Example with stdin input (assumes Bash, Ksh, or Zsh):
$ sed '$ s/.$//' <<< $'line one\nline two'
line one
line tw
To update the input file too (do not use if the input file is a symlink):
sed -i '$ s/.$//' somefile
Note:
On macOS, you'd have to use -i '' instead of just -i; for an overview of the pitfalls associated with -i, see the bottom half of this answer.
If you need to process very large input files and/or performance / disk usage are a concern and you're using GNU utilities (Linux), see ImHere's helpful answer.
truncate
truncate -s-1 file
Removes one (-1) character from the end of the same file. Exactly as a >> will append to the same file.
The problem with this approach is that it doesn't retain a trailing newline if it existed.
The solution is:
if [ -n "$(tail -c1 file)" ] # if the file has not a trailing new line.
then
truncate -s-1 file # remove one char as the question request.
else
truncate -s-2 file # remove the last two characters
echo "" >> file # add the trailing new line back
fi
This works because tail takes the last byte (not char).
It takes almost no time even with big files.
Why not sed
The problem with a sed solution like sed '$ s/.$//' file is that it reads the whole file first (taking a long time with large files), then you need a temporary file (of the same size as the original):
sed '$ s/.$//' file > tempfile
rm file; mv tempfile file
And then move the tempfile to replace the file.
Here's another using ex, which I find not as cryptic as the sed solution:
printf '%s\n' '$' 's/.$//' wq | ex somefile
The $ goes to the last line, the s deletes the last character, and wq is the well known (to vi users) write+quit.
After a whole bunch of playing around with different strategies (and avoiding sed -i or perl), the best way i found to do this was with:
sed '$! { P; D; }; s/.$//' somefile
If the goal is to remove the last character in the last line, this awk should do:
awk '{a[NR]=$0} END {for (i=1;i<NR;i++) print a[i];sub(/.$/,"",a[NR]);print a[NR]}' file
sometext
moretext
lastlin
It store all data into an array, then print it out and change last line.
Just a remark: sed will temporarily remove the file.
So if you are tailing the file, you'll get a "No such file or directory" warning until you reissue the tail command.
EDITED ANSWER
I created a script and put your text inside on my Desktop. this test file is saved as "old_file.txt"
sometext
moretext
lastline
Afterwards I wrote a small script to take the old file and eliminate the last character in the last line
#!/bin/bash
no_of_new_line_characters=`wc '/root/Desktop/old_file.txt'|cut -d ' ' -f2`
let "no_of_lines=no_of_new_line_characters+1"
sed -n 1,"$no_of_new_line_characters"p '/root/Desktop/old_file.txt' > '/root/Desktop/my_new_file'
sed -n "$no_of_lines","$no_of_lines"p '/root/Desktop/old_file.txt'|sed 's/.$//g' >> '/root/Desktop/my_new_file'
opening the new_file I created, showed the output as follows:
sometext
moretext
lastlin
I apologize for my previous answer (wasn't reading carefully)
sed 's/.$//' filename | tee newFilename
This should do your job.
A couple perl solutions, for comparison/reference:
(echo 1a; echo 2b) | perl -e '$_=join("",<>); s/.$//; print'
(echo 1a; echo 2b) | perl -e 'while(<>){ if(eof) {s/.$//}; print }'
I find the first read-whole-file-into-memory approach can be generally quite useful (less so for this particular problem).
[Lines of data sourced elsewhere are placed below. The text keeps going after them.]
import Mathlib
import Summits.Ventures.PercRepro2.TypedSepThreeSort

/-!
# The `{a₁, b}`-pocket class (HARRIS-1), I: the gluing and the doubly symmetrised kernel (blind
cell PercRepro2, p3 g8, 2026-08-26; `proofs/P3-HARRIS.md` §2)

The doors are now a ROOT and the mark `b`: `a₁` and `b`.  The o-side holds `o` (side state
`(a₁~o, b~o, a₁~b)` inside the pocket, the type `SepThree.OSt`), the far side holds `a₂, a₃` (side
state `SepThree.BSt`, the connections among `a₁, a₂, a₃, b` inside it).  The glued state `gluedH`
is the raw output of the two-door closure lemmas (`TypedSepThreeClosure.lean`) with the doors
`a₁, b`; the `S₃ × S₃`-symmetrised kernel `dsymH` is symmetric in either side's copies and is
invariant under sorting them (`dsymH_sort3O`, `dsymH_sort3B`).  Unlike the `{a₃, b}`-pocket,
`dsymH` is NOT pointwise nonnegative (min `−8`): the class is certified in
`TypedPocketA1BCert.lean` by typed-Harris-with-spectator slacks on the pocket side.  Own work;
standard axioms.
-/

namespace Summit.Ventures.PercRepro2

namespace CovForm

namespace PocketA1B

open OneTyped SepThree

/-! ## The gluing with the doors `a₁, b` -/

/-- **The glued state** of a copy from its o-side state `(p₁, p_b, X) = (a₁~o, b~o, a₁~b)` and its
far-side state `(h₁₂, h₃₂, Y, b₁, b₂, b₃)`: with `D = X ∨ b₁` (`a₁ ~ b`),
`a₂~a₁ = h₁₂ ∨ (D ∧ b₂)`, `a₁~b = D`, `a₂~b = b₂ ∨ (D ∧ h₁₂)`, `a₁~a₃ = Y ∨ (D ∧ b₃)`,
`a₂~a₃ = h₃₂ ∨ (D ∧ ((h₁₂ ∧ b₃) ∨ (b₂ ∧ Y)))`, `a₁~o = p₁ ∨ (D ∧ p_b)`, `b~o = p_b ∨ (D ∧ p₁)`,
`a₂~o = (a₂~a₁ ∧ a₁~o) ∨ (a₂~b ∧ b~o)`. -/
def gluedH (s : OSt) (t : BSt) : St :=
  let p1 := s.1
  let pb := s.2.1
  let X := s.2.2
  let h12 := t.1
  let h32 := t.2.1
  let Y := t.2.2.1
  let b1 := t.2.2.2.1
  let b2 := t.2.2.2.2.1
  let b3 := t.2.2.2.2.2
  let D := X || b1
  let q := h12 || (D && b2)
  let Hb := b2 || (D && h12)
  let L3 := Y || (D && b3)
  let H3 := h32 || (D && ((h12 && b3) || (b2 && Y)))
  let a1o := p1 || (D && pb)
  let bo := pb || (D && p1)
  (q, a1o, (q && a1o) || (Hb && bo), D, Hb, L3, H3)

/-- The kernel on glued state triples. -/
def psiH (x y w : OSt) (u v r : BSt) : ℤ := KB (gluedH x u) (gluedH y v) (gluedH w r)

/-- **The doubly symmetrised kernel** (36 terms: the o-states and the far states permuted
independently). -/
def dsymH (x y w : OSt) (u v r : BSt) : ℤ :=
  (psiH x y w u v r + psiH x y w u r v + psiH x y w v u r + psiH x y w v r u + psiH x y w r u v +
      psiH x y w r v u) +
  (psiH x w y u v r + psiH x w y u r v + psiH x w y v u r + psiH x w y v r u + psiH x w y r u v +
      psiH x w y r v u) +
  (psiH y x w u v r + psiH y x w u r v + psiH y x w v u r + psiH y x w v r u + psiH y x w r u v +
      psiH y x w r v u) +
  (psiH y w x u v r + psiH y w x u r v + psiH y w x v u r + psiH y w x v r u + psiH y w x r u v +
      psiH y w x r v u) +
  (psiH w x y u v r + psiH w x y u r v + psiH w x y v u r + psiH w x y v r u + psiH w x y r u v +
      psiH w x y r v u) +
  (psiH w y x u v r + psiH w y x u r v + psiH w y x v u r + psiH w y x v r u + psiH w y x r u v +
      psiH w y x r v u)

/-- `dsymH` is symmetric in the first two o-states. -/
lemma dsymH_swapO12 (x y w : OSt) (u v r : BSt) : dsymH x y w u v r = dsymH y x w u v r := by
  unfold dsymH; ring

/-- `dsymH` is symmetric in the last two o-states. -/
lemma dsymH_swapO23 (x y w : OSt) (u v r : BSt) : dsymH x y w u v r = dsymH x w y u v r := by
  unfold dsymH; ring

/-- `dsymH` is symmetric in the first two far states. -/
lemma dsymH_swapB12 (x y w : OSt) (u v r : BSt) : dsymH x y w u v r = dsymH x y w v u r := by
  unfold dsymH; ring

/-- `dsymH` is symmetric in the last two far states. -/
lemma dsymH_swapB23 (x y w : OSt) (u v r : BSt) : dsymH x y w u v r = dsymH x y w u r v := by
  unfold dsymH; ring

/-- `dsymH` is unchanged by sorting the o-states. -/
lemma dsymH_sort3O (x y w : OSt) (u v r : BSt) :
    dsymH x y w u v r = dsymH (sort3O x y w).1 (sort3O x y w).2.1 (sort3O x y w).2.2 u v r := by
  unfold sort3O
  split_ifs <;> dsimp only <;>
    first
    | rfl
    | exact dsymH_swapO12 x y w u v r
    | exact dsymH_swapO23 x y w u v r
    | exact (dsymH_swapO12 x y w u v r).trans (dsymH_swapO23 y x w u v r)
    | exact (dsymH_swapO23 x y w u v r).trans (dsymH_swapO12 x w y u v r)
    | exact ((dsymH_swapO12 x y w u v r).trans (dsymH_swapO23 y x w u v r)).trans
        (dsymH_swapO12 y w x u v r)

/-- `dsymH` is unchanged by sorting the far states. -/
lemma dsymH_sort3B (x y w : OSt) (u v r : BSt) :
    dsymH x y w u v r = dsymH x y w (sort3B u v r).1 (sort3B u v r).2.1 (sort3B u v r).2.2 := by
  unfold sort3B
  split_ifs <;> dsimp only <;>
    first
    | rfl
    | exact dsymH_swapB12 x y w u v r
    | exact dsymH_swapB23 x y w u v r
    | exact (dsymH_swapB12 x y w u v r).trans (dsymH_swapB23 x y w v u r)
    | exact (dsymH_swapB23 x y w u v r).trans (dsymH_swapB12 x y w u r v)
    | exact ((dsymH_swapB12 x y w u v r).trans (dsymH_swapB23 x y w v u r)).trans
        (dsymH_swapB12 x y w v r u)

end PocketA1B

end CovForm

end Summit.Ventures.PercRepro2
You can now do regex's which span multiple lines, for example to combine every 3 lines of a certain format into 1 summary line.
For this problem, truncate would be faster and the sed version is shorter to type. Note that truncate requires a file to operate on, not a stream. Normally I find sed to lack the power of perl and I much prefer the extended-regex / perl-regex syntax. But this problem has a nice sed solution.